=== Task item ===
Count each line below that has "Literature" anywhere in it. Answer with the total alone.

----------

import Summits.CriticalPhenomena.SAWScalingLimit.Theorems.SAWTensorRGRestrictionOfLimitRadoFamilyA
import Summits.CriticalPhenomena.SAWScalingLimit.Theorems.SAWTensorRGRestrictionOfLimitSqueezeChart
import Summits.CriticalPhenomena.SAWScalingLimit.Theorems.SAWTensorRGRestrictionOfLimitRadoUniformizers
import Literature.Probability.RandomPlanarGeometry.CurveSpace
import Mathlib.Data.Rat.Denumerable
import HarnessLib

/-!
# Radó squeezes, part 13: exhaustion, uniform convergence of the boundary loops, and the registered stub

Support file (`--supports stmt-CriticalPhenomena-0773`) LANDING the registered stub `stub_radoSqueezeFamily`
(geometry F′ of composition 3 of the line `birth` for the crux `RestrictionOfLimit`, shared verbatim by the routes
SAWConePseudogroup / SAWConfRestriction / SAWBrownianDomination / SAWTowerCount / SAWTensorRG). Pure plane
topology plus Radó's theorem (through part 0, `exists_discUniformizers_of_tendstoUniformly_boundary`).

For the family `levelE` of part 12 we prove EXHAUSTION (a point in `closure (levelE t)` for all `t > 0` lies in
`closure D'`: a point of `D ∖ closure D'` lies in a defect side, treated and bitten away at small `t`; a point of
`∂D ∖ closure D'` is handled through a closed half-plane chart of `D`, near which `D` is connected, which places
it on the open arc `β` of a defect side) and UNIFORM CONVERGENCE of the boundary loops `loopγ t (treated t)` to
`D'.boundary` as `t → 0⁺` (finitely many large defect sides, each treated for small `t` with its chart uniformly
continuous and the collar path `6t`-close to the base; all other sides are small). With part 0 this proves
`stub_radoSqueezeFamily`.

References: T. Radó (1923); Ch. Pommerenke, *Boundary Behaviour of Conformal Maps* (1992), Thm. 2.11;
M. H. A. Newman (1939), Ch. V §11. Axioms `propext`, `Classical.choice`, `Quot.sound`.
-/

noncomputable section

open Set Filter Topology Metric Complex
open Literature.Topology.PlaneTopology Literature.Probability.RandomPlanarGeometry
open scoped Classical

namespace Summit.CriticalPhenomena.SAWScalingLimit.Theorems.RestrictionOfLimit.Birth

section FamilyB

variable {D D' : DobrushinDomain} {F : Set ℝ} (xs : ℕ → ℝ)
  (d : ∀ n : ℕ, xs n ∈ F ∧ xs n ∈ Ioo (D'.mark 0) (D'.mark 0 + 1) → DefectData D D' F (xs n))
  (hex : ∀ y : ℝ, y ∈ F ∧ y ∈ Ioo (D'.mark 0) (D'.mark 0 + 1) →
    ∃ n : ℕ, (xs n ∈ F ∧ xs n ∈ Ioo (D'.mark 0) (D'.mark 0 + 1)) ∧ xs n ∈ connectedComponentIn F y)
  (hF : F = {θ : ℝ | D'.boundary θ ∈ D.carrier}) (hsub : D'.carrier ⊆ D.carrier)
  (h0 : D'.pt 0 = D.pt 0) (h1 : D'.pt 1 = D.pt 1)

----------

=== Answer to this problem ===
2